The statement, signed by 39 of America’s top economists, including two Nobel Prize winners, points to the failure of U.S. labor laws to protect employees’ freedom to form a union and bargain as a major factor in our economic crisis. The statement says in part:
Indeed, from 2000 to 2007, the income of the median working-age household fell by $2,000—an unprecedented decline. In that time, virtually all of the nation’s economic growth went to a small number of wealthy Americans. An important reason for the shift from broadly shared prosperity to growing inequality is the erosion of workers’ ability to form unions and bargain collectively.
These economists, representing respected universities and policy institutions from across the nation, point to the corporate-dominated system for forming unions—and the coercion and anti-union campaigning by management—as the causes for declining wages and a gravely weakened economy.
A rising tide lifts all boats only when labor and management bargain on relatively equal terms. In recent decades, most bargaining power has resided with management. The current recession will further weaken the ability of workers to bargain individually. More than ever, workers will need to act together.
Although current headlines are dominated by the crises in the stock market and the financial sector, working families have been struggling for years under the weight of an unbalanced economy. These economists say that restoring bargaining power and ensuring working people have a voice in their workplace, and in their health care, pensions and wages, is critical to rebuilding our economy.
James K. Galbraith of the University of Texas, one of the economists who has signed on, says the freedom to form unions and bargain has many benefits for the economy and the country.
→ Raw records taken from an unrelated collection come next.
/-!
# Binder row D1 — AUXILIARY EXCHANGE: two out of three among (SDF-Σ) for two one-shot auxiliaries and their bounded scheme defect
# (β sub-cell, lineage an3 = row-D1 letter supplier, gen 34, node AN3-34B; v1 = p233202; v1.2 = v1 + §3 + §4, APPEND-ONLY (v1.1 = v1 + §3 was staged, never filed); sequel BY NAME of the row owner's `RowD1TelescopingBounded` p232615)

HONEST FRAMING.  Discharging `FlowStep.BetaPertH` would make Bałaban's ultraviolet stability UNCONDITIONAL — NOT the continuum
limit, NOT Clay.  This module discharges NOTHING: it is [folklore] bookkeeping (the owner's cumulative read-out identity for two
families, subtracted, and triangle inequalities).  Binders of row D1 for the literal of record: 2∕4 (hW, hR), unchanged; (SDF-Σ) and
`D1Rep` stay OPEN.  NOT D1, NOT `BetaPertH`, NOT continuum, NOT Clay.  HONEST DEPENDENCY: continuum YM on T⁴ ⇐ BetaPertH ∧ nine
spine estimates (0∕9 proved); BetaPertH ⇐ (D1) ∧ (D4) ∧ CAP+tail; G-an2-4 gates asym, D1 and NE2∕3∕4.

ABSOLUTE RULE.  No internally-minted statement enters as a cited fact: THEOREMS ONLY below — no definitions, no `Prop`-valued
definitions, no citation tags, no proof placeholders; no printed statement is used at all (the printed B5 propositions appear BY NAME as
hypotheses only in the last theorem, exactly as in the owner's row END).

WHAT.  The row END of record (owner, p232615) is `D1Drift(JsRowD1Pin) ⟸ (SDF-Σ)(JsRowD1Pin, JcPin) ∧ D1Rep(JcPin)` with
(SDF-Σ)(Js, Jc) := `∃ U′, ∀ m ≥ 1, |Σ_{j ∈ Ico 1 m} secondMoment (SD Lc Js Jc j) μ ν| ≤ U′` (written INLINE throughout).  The owner's header
notes that (SDF-Σ) «is insensitive to scale-independent scheme constants (e.g. which contour system the one-shot comparison family uses)».
This file is the typed form of that sentence.  For TWO one-shot auxiliaries `Jc Jc′ : ∀ m, JetData 3 (Lc^m)` over the SAME step data `Js`,
each with (T0)∕(T1) (`m ≥ 1`) and its base identity onto `TbalOf Lc Js 0`:
* (a) `sum_sd_sub_sum_sd`: `Σ_{Ico 1 m} secondMoment (SD … Jc j) − Σ_{Ico 1 m} secondMoment (SD … Jc′ j) = secondMoment (TshotOf Lc Jc m) − secondMoment (TshotOf Lc Jc′ m)`
  (`m ≥ 1`; the cumulative step coefficients CANCEL — the owner's `readoutDefect_eq_neg_sum_sd` for both families, subtracted);
* (b) TWO OUT OF THREE among {(SDF-Σ)(Js, Jc), (SDF-Σ)(Js, Jc′), bounded SCHEME DEFECT `∃ B, ∀ m ≥ 1, |secondMoment (TshotOf Lc Jc m) μ ν −
  secondMoment (TshotOf Lc Jc′ m) μ ν| ≤ B`}: `sdSumBdd_of_exchange`, `schemeDefectBdd_of_sdSumBdd_pair` (and the exact variant
  `sdSumBdd_of_exchange_sdInvisible` with (SDF) for `Jc′`);
* (c) at the literal of record (`Js := JsRowD1Pin hLc N`, `Jc := JcPin hLc N`, data from `RowD1Telescoping` §1; `Jc′` abstract): the same three, and the ROW END
  THROUGH AN EXCHANGED AUXILIARY `d1Drift_JsRowD1Pin_of_exchange_D1Rep`: (SDF-Σ) — or exact (SDF) — for `(JsRowD1Pin, Jc′)`, a bounded scheme defect of
  `TshotOf Lc Jc′` against `TshotOf Lc (JcPin hLc N)`, and `D1Rep(JcPin)` give `D1Drift(JsRowD1Pin)` (owner's `d1Drift_JsRowD1Pin_of_sdSumBdd_D1Rep` ∘ (b)).

* (v1.2, §3 — APPEND-ONLY) PER STEP: `secondMoment_sd_sub_secondMoment_sd`: `secondMoment (SD … Jc j) − secondMoment (SD … Jc′ j) = Δ_{j+1} − Δ_j` (`j ≥ 1`;
  `Δ_m := secondMoment (TshotOf Lc Jc m) μ ν − secondMoment (TshotOf Lc Jc′ m) μ ν`; the lead's (SDA) `secondMoment_step_sd` for both families, subtracted — the
  step coefficient AND the transported one-shot moment cancel; no base identity needed); at `j = 1` the base identities give `Δ_1 = 0`, so
  `secondMoment (SD … Jc 1) − secondMoment (SD … Jc′ 1) = Δ_2` (`secondMoment_sd_one_sub`) and, AGAINST ANY AUXILIARY TELESCOPING EXACTLY AT THE FIRST
  STEP, `secondMoment (SD … Jc 1) μ ν = Δ_2` (`secondMoment_sd_one_eq_of_exact`; literal `secondMoment_sd_JcPin_sub`, `secondMoment_sd_JcPin_one_eq_of_exact`):
  the `j = 1` instance of (SDF) for the pair of record, read against such a `Jc′`, says exactly that the one-level block-`Lc²` one-shot `(μ, ν)` moment
  equals `Jc′`'s — the typed reading of an engine residual at `j = 1` (owner's `ENGINE-SDF-SPEC.md`); no such `Jc′` is exhibited.

* (v1.2, §4 — APPEND-ONLY) THE ROW END THROUGH THE SECOND AUXILIARY ALONE — `JcPin` and the scheme defect ABSENT: `d1Drift_JsRowD1Pin_of_auxiliary_D1Rep … (Jc′)
  h𝒯0′ h𝒯1′ hbase′ (hSB′ : (SDF-Σ)(JsRowD1Pin hLc N, Jc′)) … (hrep′ : D1Rep Lc Jc′ Nc μ ν a SL k) : D1Drift Lc (JsRowD1Pin hLc N) Nc μ ν` (the owner's GENERIC
  `d1Drift_of_readoutBdd_D1Rep` ∘ `readoutBdd_iff_sdSumBdd` at the pair `(JsRowD1Pin hLc N, Jc′)`; exact variant `…_of_auxiliary_sdInvisible_D1Rep`).  A SOCKET for an
  alternative (e.g. composite) auxiliary carrying BOTH clauses — telescoping AND representation — on itself; it changes NOTHING of record (`JcPin` and
  `D1Rep Lc (JcPin hLc N) …` remain the row's one-shot and clause of record; whether a composite auxiliary should carry the `D1Rep` clause is the OWNER's call).

WHY (an3-g34 X-an3-29, a reading of B7 = CMP 98 pp. 29–30 (64)–(69), (77) and of the tree's definitions — not a kernel fact).  Bałaban's one-shot object at
blocking `L^k` is BY DEFINITION the k-fold iterate of the one-step averaging, with composite (multi-level) contours; `JcPin hLc N m` is the ONE-LEVEL
direct average at block `Lc^m`.  Exact telescoping is structural for a composite auxiliary; for `JcPin` what is structural is (SDF-Σ), reached from ANY
auxiliary `Jc′` with exact∕bounded telescoping via a bounded scheme defect — this file's socket.  No composite auxiliary is constructed here.
-/

open Finset
open scoped BigOperators
open Literature.MathematicalPhysics.QuantumFieldTheory
open Literature.MathematicalPhysics.QuantumFieldTheory.Balaban1983to89
open Literature.MathematicalPhysics.QuantumFieldTheory.Balaban1983to89.Beta
open OneStepResolventKernel (JetData)
open OneStepKernelFamily (TbalOf TshotOf D1Rep D1Drift)
open StepDriftWitness (SD SDInvisible secondMoment_step_sd absMoment₂_sd)
open B12Beta (secondMoment)
open Literature.MathematicalPhysics.QuantumFieldTheory.Balaban1983to89.Beta.VectorTailsLoc (fam kfam)
open Literature.MathematicalPhysics.QuantumFieldTheory.Balaban1983to89.Beta.VectorLegVolumeAdapter (MvE)
open Summit.QuantumFields.BalabanUV.Beta.RowD1JointEnd (JsRowD1Pin)
open Summit.QuantumFields.BalabanUV.Beta.D1BFx.FirstStepPinned (JcPin)
open Summit.QuantumFields.BalabanUV.Beta.RowD1Telescoping (hbase_JcPin shotT0_JcPin shotT1_JcPin)
open Summit.QuantumFields.BalabanUV.Beta.RowD1TelescopingBounded (readoutDefect_eq_neg_sum_sd d1Drift_JsRowD1Pin_of_sdSumBdd_D1Rep
  readoutBdd_iff_sdSumBdd d1Drift_of_readoutBdd_D1Rep)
I support the Employee Free Choice Act for two reasons. First, it levels the playing field after a generation of anti-union policies, and in a world where far more workers are in decentralized, hard-to-organize workplaces than was true a generation back. Second, unions are a proven ally of progress, not only in politics but also in economics: unionized workforces promote technical change and productivity growth, because they make it possible to distribute more fairly and less brutally the costs of change.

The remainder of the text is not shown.